If Barcelona’s playing staff do not agree to either proposal then the board would be forced into unilaterally reducing their income.

Doing so though would cause an unsavoury backlash and the Association of Spanish Footballers (AFE) has already indicated that if that was to happen then the players would be released from their contracts.

In part of their statement released last month, the AFE wrote: ‘The club cannot fail to be aware that this process, if carried out in the terms set forth, will entail a more than secure challenge to the measures that are finally adopted, with a high risk of nullity, and the automatic right to indemnified termination of the employment contract of the affected workers, by virtue of the application of article 41 ET itself.

‘We believe that the club must be frank with its members and assume before them that these measures will lead to a very significant loss of FC Barcelona’s assets.’

It’s been a turbulent few weeks for Barca. Just a fortnight ago saw the resignation of president Josep Bartomeu after months of constant criticism.

Barcelona’s interim president Carles Tusquets  wants elections to take place before the end of the year as he tries to put the club’s finances in order as quickly as possible.

‘The most immediate measure is the salary negotiation that ends on November 5,’ Tusquets was quoted in El Periodico.

‘We hope to close an agreement with the players and the non-sports staff of the club.
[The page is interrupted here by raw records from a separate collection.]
import Summits.CriticalPhenomena.PercolationContinuityZ3.Theorems.Transplant.SkelNegBParamsRootLam
import Summits.CriticalPhenomena.PercolationContinuityZ3.Theorems.Transplant.SkelNegBParamsRootArith
import Summits.CriticalPhenomena.PercolationContinuityZ3.Theorems.Transplant.SkelNegBChoiceAllT
import Summits.CriticalPhenomena.PercolationContinuityZ3.Theorems.Transplant.SkelPhiParaRunChain
import HarnessLib

/-!
# N1 params, chain of record `NegB`, part RootVals: THE x-RUN OF THE ROOT RESIDUE AT THE LEDGER — its prism / last-core boxes (`hprism`, `hlastc`), the stride
# count `NegB.KS.NrOf σ yL` (centred on the target `20r₀` from the run origin's fine abscissa), and the (c)-block of p3's `rootOblTWAt_of_numbers6_x` DISCHARGED
# for ANY run origin `yL` with `|Λ₀(yL)| ≤ 3m`, `|Λ₁(yL)| ≤ 2m` and any `qB` with `4qB ≤ n_L` (parts RootArith/RootArithP do the arithmetic, part RootFine the (c)-block wrappers; here the ledger's
# literals `20K·s₀ = 800·(Kq s₀)`, `Dof = 640000·m`, `lam0 800 v_L v_β yL = 800·Λ₀(yL)`, `r₀ = 40·Kq s₀`, `b0T₀ = 10·Kq s₀` are substituted)

builds on p205010 (kernel theorem, internal audit signed; external expert review pending) — nothing in this file uses p205010; NOTHING is claimed about
the node `SamePDropOfSkeletonNeg₁` (OPEN).
Lane `prim-bschramm-*`, seat `prim-bschramm-stmt` (gen 14); helper file (`--supports stmt-CriticalPhenomena-4575 --as helper`); ledger HOME/prim-bschramm-stmt/NEG-PARAMS.md v0.13.
* §1 `KS.Wrun/Lbrun/paLo/paHi/pbHi/laLo/laHi/lbHi` (+ **`hprism_R`**, **`hlastc_R`**, `Wrun_spec`, `Lbrun_spec`);
* §2 `KS.Λ₀of/Λ₁of/u₀/u₁/Fc/NrOf`, `c₀_eq/c₁_eq/Dof_eq'/lam0_eq/lam1_eq/r_eq/b0T_eq'`, **`NrOf_spec`** (`1 + Nr ≤ 1000`, the centring);
* (part RootFine: `hLg₁_R/hLg₂_R/hLg₃_R`, `hPf₁_R/hPf₂_R/hPf₃_R`).
[cite: KozmaNitzan2024, §4 p. 28 ((32) at the root), Lemma 11 (p. 22)] [cite: MartineauTassion2017, §4.3 Lemma 4.2]
-/

noncomputable section

open scoped Classical

namespace Summit.CriticalPhenomena.PercolationContinuityZ3.Theorems.Transplant

namespace PlanarSkeletonNeg

namespace NegB

open Literature.Probability.Percolation Literature.Probability.LatticeModels SimpleGraph
open Literature.Probability.Percolation.KozmaNitzan.Cells (oth)
open SkelConc (Consts)
open Skelφ (shearUnit shearUnit_pos xRunSched xPrmW)
open Skelφ.StepI (DataN)
open TwoAxis.Para (modulus)
open Neg

namespace KS

/-! ## §1 The x-run's prism and last core as boxes -/

section Boxes

variable (κ : Consts) {V : Type} [DecidableEq V] [Countable V] {G : SimpleGraph V} [G.LocallyFinite] (Φ : PlanarSkeletonNeg G) (t : V)
  (p : unitInterval) (D : DataN V) (g f mk qB Nr : ℕ)

/-- The window half-width `W := n_Lℓ_L/U + 1` of the x-run (`xPrmW`'s `Wp = Wm`). [this work] -/
def Wrun : ℕ := nL κ Φ t p D g f * ℓL κ Φ t p D g f / shearUnit (nL κ Φ t p D g f) (hL κ Φ t p D g f) + 1

/-- The link box's transverse half-size `Lb := 3n_Lℓ_L/U + 1`. [this work] -/
def Lbrun : ℕ := 3 * (nL κ Φ t p D g f * ℓL κ Φ t p D g f) / shearUnit (nL κ Φ t p D g f) (hL κ Φ t p D g f) + 1

/-- The prism's lower along-corner `−qB − (Nr+1)RA′ − n_L`. [this work] -/
def paLo : ℤ := -(qB : ℤ) - ((Nr : ℤ) + 1) * RA' κ Φ t p D mk - nL κ Φ t p D g f

/-- The prism's upper along-corner `Nr·n_L + qB + (Nr+1)RA′ + n_L`. [this work] -/
def paHi : ℤ := (Nr : ℤ) * nL κ Φ t p D g f + qB + ((Nr : ℤ) + 1) * RA' κ Φ t p D mk + nL κ Φ t p D g f

/-- The prism's transverse half-size `W + (Nr+1)RA′ + Lb`. [this work] -/
def pbHi : ℤ := (Wrun κ Φ t p D g f : ℤ) + ((Nr : ℤ) + 1) * RA' κ Φ t p D mk + Lbrun κ Φ t p D g f

/-- The last core's lower along-corner `(Nr+1)n_L − qB − (Nr+1)RA′`. [this work] -/
def laLo : ℤ := ((Nr : ℤ) + 1) * nL κ Φ t p D g f - qB - ((Nr : ℤ) + 1) * RA' κ Φ t p D mk

/-- The last core's upper along-corner `(Nr+1)n_L + qB + (Nr+1)RA′`. [this work] -/
def laHi : ℤ := ((Nr : ℤ) + 1) * nL κ Φ t p D g f + qB + ((Nr : ℤ) + 1) * RA' κ Φ t p D mk

/-- The last core's transverse half-size `W + (Nr+1)RA′`. [this work] -/
def lbHi : ℤ := (Wrun κ Φ t p D g f : ℤ) + ((Nr : ℤ) + 1) * RA' κ Φ t p D mk

/-- `U·W ≤ n_Lℓ_L + U` and `U·Lb ≤ 3n_Lℓ_L + U` (floor division). [folklore] -/
theorem Wrun_spec (hn : 1 ≤ nL κ Φ t p D g f) :
    (shearUnit (nL κ Φ t p D g f) (hL κ Φ t p D g f) : ℤ) * (Wrun κ Φ t p D g f : ℤ) ≤ (nL κ Φ t p D g f : ℤ) * ℓL κ Φ t p D g f + shearUnit (nL κ Φ t p D g f) (hL κ Φ t p D g f) ∧
      (shearUnit (nL κ Φ t p D g f) (hL κ Φ t p D g f) : ℤ) * (Lbrun κ Φ t p D g f : ℤ) ≤ 3 * ((nL κ Φ t p D g f : ℤ) * ℓL κ Φ t p D g f) + shearUnit (nL κ Φ t p D g f) (hL κ Φ t p D g f) := by
  have hU : 0 < shearUnit (nL κ Φ t p D g f) (hL κ Φ t p D g f) := by unfold Skelφ.shearUnit; omega
  have h1 := Nat.div_mul_le_self (nL κ Φ t p D g f * ℓL κ Φ t p D g f) (shearUnit (nL κ Φ t p D g f) (hL κ Φ t p D g f))
  have h2 := Nat.div_mul_le_self (3 * (nL κ Φ t p D g f * ℓL κ Φ t p D g f)) (shearUnit (nL κ Φ t p D g f) (hL κ Φ t p D g f))
  unfold Wrun Lbrun
  constructor
  · push_cast; nlinarith
  · push_cast; nlinarith

/-- **`hprism`**: the x-run's prism is the box `[paLo, paHi] × [−pbHi, pbHi]`. [folklore] -/
theorem hprism_R : (xRunSched (nL κ Φ t p D g f) (ℓL κ Φ t p D g f) (hL κ Φ t p D g f) (RA' κ Φ t p D mk) qB Nr).prism ⊆
    Finset.Icc (Skelφ.pt (paLo κ Φ t p D g f mk qB Nr) (-pbHi κ Φ t p D g f mk Nr)) (Skelφ.pt (paHi κ Φ t p D g f mk qB Nr) (pbHi κ Φ t p D g f mk Nr)) := by
  intro y hy
  rw [Skelφ.xRunSched, ChainPara.RunPrm.scheduleN_prism, ChainPara.RunPrm.mem_pprism_iff (Or.inl rfl)] at hy
  unfold ChainPara.RunPrm.InPrism at hy
  simp only [one_mul, Skelφ.xPrmW, Pi.zero_apply, sub_zero, abs_zero, mul_zero, neg_zero, zero_sub, zero_add] at hy
  rw [Skelφ.mem_Icc_pt_iff]
  have ho : oth (0 : Fin 2) = 1 := rfl
  rw [ho] at hy
  unfold paLo paHi pbHi Wrun Lbrun
  simp only [Nat.cast_add, Nat.cast_one] at hy ⊢
  obtain ⟨h1, h2, h3, h4⟩ := hy
  refine ⟨⟨by linarith, by linarith⟩, ⟨by linarith, by linarith⟩⟩

/-- **`hlastc`**: the x-run's core `Nr + 1` is the box `[laLo, laHi] × [−lbHi, lbHi]`. [folklore] -/
theorem hlastc_R : (xRunSched (nL κ Φ t p D g f) (ℓL κ Φ t p D g f) (hL κ Φ t p D g f) (RA' κ Φ t p D mk) qB Nr).core (Nr + 1) ⊆
    Finset.Icc (Skelφ.pt (laLo κ Φ t p D g f mk qB Nr) (-lbHi κ Φ t p D g f mk Nr)) (Skelφ.pt (laHi κ Φ t p D g f mk qB Nr) (lbHi κ Φ t p D g f mk Nr)) := by
  intro y hy
  rw [Skelφ.xRunSched, Skelφ.mem_scheduleN_core_iff (Skelφ.xPrmW_ok _ _ _ _ _ _) (Skelφ.xPrmW_eb _ _ _ _ _ _)] at hy
  unfold ChainPara.RunPrm.InCore ChainPara.RunPrm.aLo ChainPara.RunPrm.aHi ChainPara.RunPrm.bLo ChainPara.RunPrm.bHi at hy
  simp only [Skelφ.xPrmW, mul_zero, zero_sub, zero_add] at hy
  rw [Skelφ.mem_Icc_pt_iff]
  unfold laLo laHi lbHi Wrun
  simp only [Nat.cast_add, Nat.cast_one] at hy ⊢
  obtain ⟨h1, h2, h3, h4⟩ := hy
  refine ⟨⟨by linarith, by linarith⟩, ⟨by linarith, by linarith⟩⟩

end Boxes


/-! ## §2 The run origin's functionals, the stride unit, the stride count -/

section Origin

variable (κ : Consts) {V : Type} [DecidableEq V] [Countable V] {G : SimpleGraph V} [G.LocallyFinite] (Φ : PlanarSkeletonNeg G) (t : V)
  (p : unitInterval) (D : DataN V) (g f : ℕ)

/-- The stride unit along axis `0`: `u₀ := Kq·s₀` (`c₀ = 800u₀`, `r₀ = 40u₀`, `b0T₀ = 10u₀`). [this work] -/
def u₀ : ℤ := (Neg.Kq κ : ℤ) * (((fcells κ Φ t p D g f).s 0 : ℕ) : ℤ)

/-- The stride unit along axis `1`: `u₁ := Kq·s₁`. [this work] -/
def u₁ : ℤ := (Neg.Kq κ : ℤ) * (((fcells κ Φ t p D g f).s 1 : ℕ) : ℤ)

/-- `Λ₀(y) := v_β·y₀ − v_L·y₁` (`lam0 800 v_L v_β y = 800·Λ₀(y)`). [this work] -/
def Λ₀of (y : Site 2) : ℤ := Skelφ.NegPrm.vβOf (nL κ Φ t p D g f) (hL κ Φ t p D g f) (ℓL κ Φ t p D g f) (vL κ Φ t p D g f) * y 0 - vL κ Φ t p D g f * y 1

/-- `Λ₁(y) := n_L·y₁ − h_L·y₀` (`lam1 800 n_L h_L y = 800·Λ₁(y)`). [this work] -/
def Λ₁of (y : Site 2) : ℤ := (nL κ Φ t p D g f : ℤ) * y 1 - hL κ Φ t p D g f * y 0

/-- **The run origin's fine abscissa** `Fc(y) := coarse c₀ (D/2) D (lam0 800 v_L v_β y)` (p3's literal). [this work] -/
def Fc (y : Site 2) : ℤ :=
  TwoAxis.Para.coarse (20 * ((fcells κ Φ t p D g f).K : ℤ) * (((fcells κ Φ t p D g f).s 0 : ℕ) : ℤ))
    (Skelφ.NegPrm.Dof (nL κ Φ t p D g f) (hL κ Φ t p D g f) (ℓL κ Φ t p D g f) (vL κ Φ t p D g f) / 2)
    (Skelφ.NegPrm.Dof (nL κ Φ t p D g f) (hL κ Φ t p D g f) (ℓL κ Φ t p D g f) (vL κ Φ t p D g f))
    (TwoAxis.Para.lam0 800 (vL κ Φ t p D g f) (Skelφ.NegPrm.vβOf (nL κ Φ t p D g f) (hL κ Φ t p D g f) (ℓL κ Φ t p D g f) (vL κ Φ t p D g f)) y)

/-- **THE STRIDE COUNT** `Nr := round((800u₀ − σ·Fc)/u₀) − 1` (so that `Fc + σu₀(Nr+1) ≈ σ·800u₀ = σ·20r₀`). [this work] -/
def NrOf (σ : ℤ) (y : Site 2) : ℕ := Int.toNat ((800 * u₀ κ Φ t p D g f - σ * Fc κ Φ t p D g f y + u₀ κ Φ t p D g f / 2) / u₀ κ Φ t p D g f - 1)

/-- The ledger's literals in stride units: `c₀ = 800u₀`, `c₁ = 800u₁`, `r₀ = 40u₀`, `r₁ = 40u₁`, `b0T₀ = 10u₀`, `b0T₁ = 10u₁`, `1 ≤ u₀`, `1 ≤ u₁`. [folklore] -/
theorem units_eq : 20 * ((fcells κ Φ t p D g f).K : ℤ) * (((fcells κ Φ t p D g f).s 0 : ℕ) : ℤ) = 800 * u₀ κ Φ t p D g f ∧
    20 * ((fcells κ Φ t p D g f).K : ℤ) * (((fcells κ Φ t p D g f).s 1 : ℕ) : ℤ) = 800 * u₁ κ Φ t p D g f ∧
    ((fcells κ Φ t p D g f).r 0 : ℤ) = 40 * u₀ κ Φ t p D g f ∧ ((fcells κ Φ t p D g f).r 1 : ℤ) = 40 * u₁ κ Φ t p D g f ∧
    (b0T κ Φ t p D g f 0 : ℤ) = 10 * u₀ κ Φ t p D g f ∧ (b0T κ Φ t p D g f 1 : ℤ) = 10 * u₁ κ Φ t p D g f ∧
    1 ≤ u₀ κ Φ t p D g f ∧ 1 ≤ u₁ κ Φ t p D g f := by
  have hK : ((fcells κ Φ t p D g f).K : ℤ) = 40 * (Neg.Kq κ : ℤ) := by rw [(fcells_K κ Φ t p D g f).1, Neg.K_eq]; push_cast; ring
  have hr := (fcells_K κ Φ t p D g f).2.2
  have hq : (1 : ℤ) ≤ Neg.Kq κ := by exact_mod_cast Neg.one_le_Kq κ
  have hs0 : (1 : ℤ) ≤ (((fcells κ Φ t p D g f).s 0 : ℕ) : ℤ) := by exact_mod_cast (fcells κ Φ t p D g f).hs 0
  have hs1 : (1 : ℤ) ≤ (((fcells κ Φ t p D g f).s 1 : ℕ) : ℤ) := by exact_mod_cast (fcells κ Φ t p D g f).hs 1
  unfold u₀ u₁
  refine ⟨by rw [hK]; ring, by rw [hK]; ring, ?_, ?_, ?_, ?_, by nlinarith, by nlinarith⟩
  · rw [hr 0, Neg.K_eq]; push_cast; ring
  · rw [hr 1, Neg.K_eq]; push_cast; ring
  · rw [b0T_eq]; push_cast; ring
  · rw [b0T_eq]; push_cast; ring

/-- `Dof = 640000·m`. [folklore] -/
theorem Dof_eq' : Skelφ.NegPrm.Dof (nL κ Φ t p D g f) (hL κ Φ t p D g f) (ℓL κ Φ t p D g f) (vL κ Φ t p D g f) =
    640000 * modulus (nL κ Φ t p D g f) (hL κ Φ t p D g f) (vL κ Φ t p D g f) (Skelφ.NegPrm.vβOf (nL κ Φ t p D g f) (hL κ Φ t p D g f) (ℓL κ Φ t p D g f) (vL κ Φ t p D g f)) := by
  rw [Dof_eq_sq_mul]; norm_num; rfl

/-- `lam0 800 v_L v_β y = 800·Λ₀(y)`, `lam1 800 n_L h_L y = 800·Λ₁(y)`. [folklore] -/
theorem lam_eq (y : Site 2) :
    TwoAxis.Para.lam0 800 (vL κ Φ t p D g f) (Skelφ.NegPrm.vβOf (nL κ Φ t p D g f) (hL κ Φ t p D g f) (ℓL κ Φ t p D g f) (vL κ Φ t p D g f)) y = 800 * Λ₀of κ Φ t p D g f y ∧
      TwoAxis.Para.lam1 800 (nL κ Φ t p D g f : ℤ) (hL κ Φ t p D g f) y = 800 * Λ₁of κ Φ t p D g f y := ⟨rfl, rfl⟩

/-- `Fc(y) = (800u₀·(800Λ₀(y)) + 640000m/2)/(640000m)` (the RootArith shape). [folklore] -/
theorem Fc_eq (y : Site 2) : Fc κ Φ t p D g f y =
    (800 * u₀ κ Φ t p D g f * (800 * Λ₀of κ Φ t p D g f y) +
        640000 * modulus (nL κ Φ t p D g f) (hL κ Φ t p D g f) (vL κ Φ t p D g f) (Skelφ.NegPrm.vβOf (nL κ Φ t p D g f) (hL κ Φ t p D g f) (ℓL κ Φ t p D g f) (vL κ Φ t p D g f)) / 2) /
      (640000 * modulus (nL κ Φ t p D g f) (hL κ Φ t p D g f) (vL κ Φ t p D g f) (Skelφ.NegPrm.vβOf (nL κ Φ t p D g f) (hL κ Φ t p D g f) (ℓL κ Φ t p D g f) (vL κ Φ t p D g f))) := by
  unfold Fc TwoAxis.Para.coarse
  rw [(units_eq κ Φ t p D g f).1, Dof_eq', (lam_eq κ Φ t p D g f y).1]

/-- **The stride count is admissible and centred**: `1 + Nr ≤ 1000` and `|Fc + σ·u₀·(Nr+1) − σ·800u₀| ≤ u₀`, whenever `|Λ₀(y)| ≤ 3m` (`σ = ±1`).
[cite: KozmaNitzan2024, §4 Lemma 11 (p. 22)] -/
theorem NrOf_spec (hN : EqNumL κ Φ t p D g f) {σ : ℤ} (hσ : σ = 1 ∨ σ = -1) (y : Site 2)
    (hΛ : |Λ₀of κ Φ t p D g f y| ≤ 3 * modulus (nL κ Φ t p D g f) (hL κ Φ t p D g f) (vL κ Φ t p D g f) (Skelφ.NegPrm.vβOf (nL κ Φ t p D g f) (hL κ Φ t p D g f) (ℓL κ Φ t p D g f) (vL κ Φ t p D g f))) :
    0 + 1 + NrOf κ Φ t p D g f σ y ≤ 1000 ∧
      |Fc κ Φ t p D g f y + σ * u₀ κ Φ t p D g f * ((NrOf κ Φ t p D g f σ y : ℤ) + 1) - σ * 800 * u₀ κ Φ t p D g f| ≤ u₀ κ Φ t p D g f := by
  obtain ⟨hn1, hℓ1⟩ := one_le_of_eqNumL κ Φ t p D g f hN
  have hm : 0 < modulus (nL κ Φ t p D g f) (hL κ Φ t p D g f) (vL κ Φ t p D g f) (Skelφ.NegPrm.vβOf (nL κ Φ t p D g f) (hL κ Φ t p D g f) (ℓL κ Φ t p D g f) (vL κ Φ t p D g f)) :=
    Skelφ.NegPrm.modulus_vβOf_pos hn1 hℓ1 _ _
  have hu := (units_eq κ Φ t p D g f).2.2.2.2.2.2.1
  obtain ⟨f1, f2⟩ := RootArith.coarse_bounds (u := u₀ κ Φ t p D g f) (Λ := Λ₀of κ Φ t p D g f y) hm
  rw [← Fc_eq] at f1 f2
  set F := Fc κ Φ t p D g f y
  set u := u₀ κ Φ t p D g f
  set m := modulus (nL κ Φ t p D g f) (hL κ Φ t p D g f) (vL κ Φ t p D g f) (Skelφ.NegPrm.vβOf (nL κ Φ t p D g f) (hL κ Φ t p D g f) (ℓL κ Φ t p D g f) (vL κ Φ t p D g f))
  obtain ⟨hΛ1, hΛ2⟩ := abs_le.1 hΛ
  have hFlo : -3 * u ≤ F := by
    by_contra hc; push Not at hc
    have h1 : 2 * m * F ≤ 2 * m * (-3 * u - 1) := mul_le_mul_of_nonneg_left (by linarith) (by positivity)
    nlinarith
  have hFhi : F ≤ 3 * u := by
    by_contra hc; push Not at hc
    have h1 : 2 * m * (3 * u + 1) ≤ 2 * m * F := mul_le_mul_of_nonneg_left (by linarith) (by positivity)
    nlinarith
  obtain ⟨d1, d2⟩ := RootArith.floor_sandwich (x := u) (d := 2) (by norm_num)
  have hu0 : 0 < u := by linarith
  obtain ⟨x1, x2⟩ := RootArith.floor_sandwich (x := 800 * u - σ * F + u / 2) (d := u) hu0
  set X := (800 * u - σ * F + u / 2) / u
  have hσF : |σ * F| ≤ 3 * u := by
    rcases hσ with rfl | rfl
    · rw [one_mul]; exact abs_le.2 ⟨by linarith, hFhi⟩
    · rw [neg_one_mul, abs_neg]; exact abs_le.2 ⟨by linarith, hFhi⟩
  obtain ⟨s1, s2⟩ := abs_le.1 hσF
  have hXlo : 796 ≤ X := by
    by_contra hc; push Not at hc
    have : u * X ≤ u * 795 := mul_le_mul_of_nonneg_left (by linarith) hu0.le
    nlinarith
  have hXhi : X ≤ 804 := by
    by_contra hc; push Not at hc
    have : u * 805 ≤ u * X := mul_le_mul_of_nonneg_left (by linarith) hu0.le
    nlinarith
  have hNr : (NrOf κ Φ t p D g f σ y : ℤ) = X - 1 := by
    show (Int.toNat ((800 * u - σ * F + u / 2) / u - 1) : ℤ) = X - 1
    rw [Int.toNat_of_nonneg (by linarith)]
  constructor
  · have : ((0 + 1 + NrOf κ Φ t p D g f σ y : ℕ) : ℤ) ≤ 1000 := by push_cast; rw [hNr]; linarith
    exact_mod_cast this
  · rw [hNr, abs_le]
    rcases hσ with rfl | rfl
    · simp only [one_mul] at x1 x2 ⊢
      constructor <;> nlinarith
    · simp only [neg_mul, one_mul, sub_neg_eq_add] at x1 x2 ⊢
      constructor <;> nlinarith

end Origin

end KS

end NegB

end PlanarSkeletonNeg

end Summit.CriticalPhenomena.PercolationContinuityZ3.Theorems.Transplant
I hope that all the staff are up to the task.

‘The economic situation of the club is very complex.’

Earlier in the year Barca senior players took a string of pay-cuts in line with the club’s battling against the crushing effects of the coronavirus pandemic.

In early October it was announced that the Spanish giants would be undertaking yet another rounds of cuts, after revealing an £88million loss in profits.

Players took a 70 per cent pay-cut back in March to ensure non-playing staff received all of their wages with the pandemic shutting down the sport.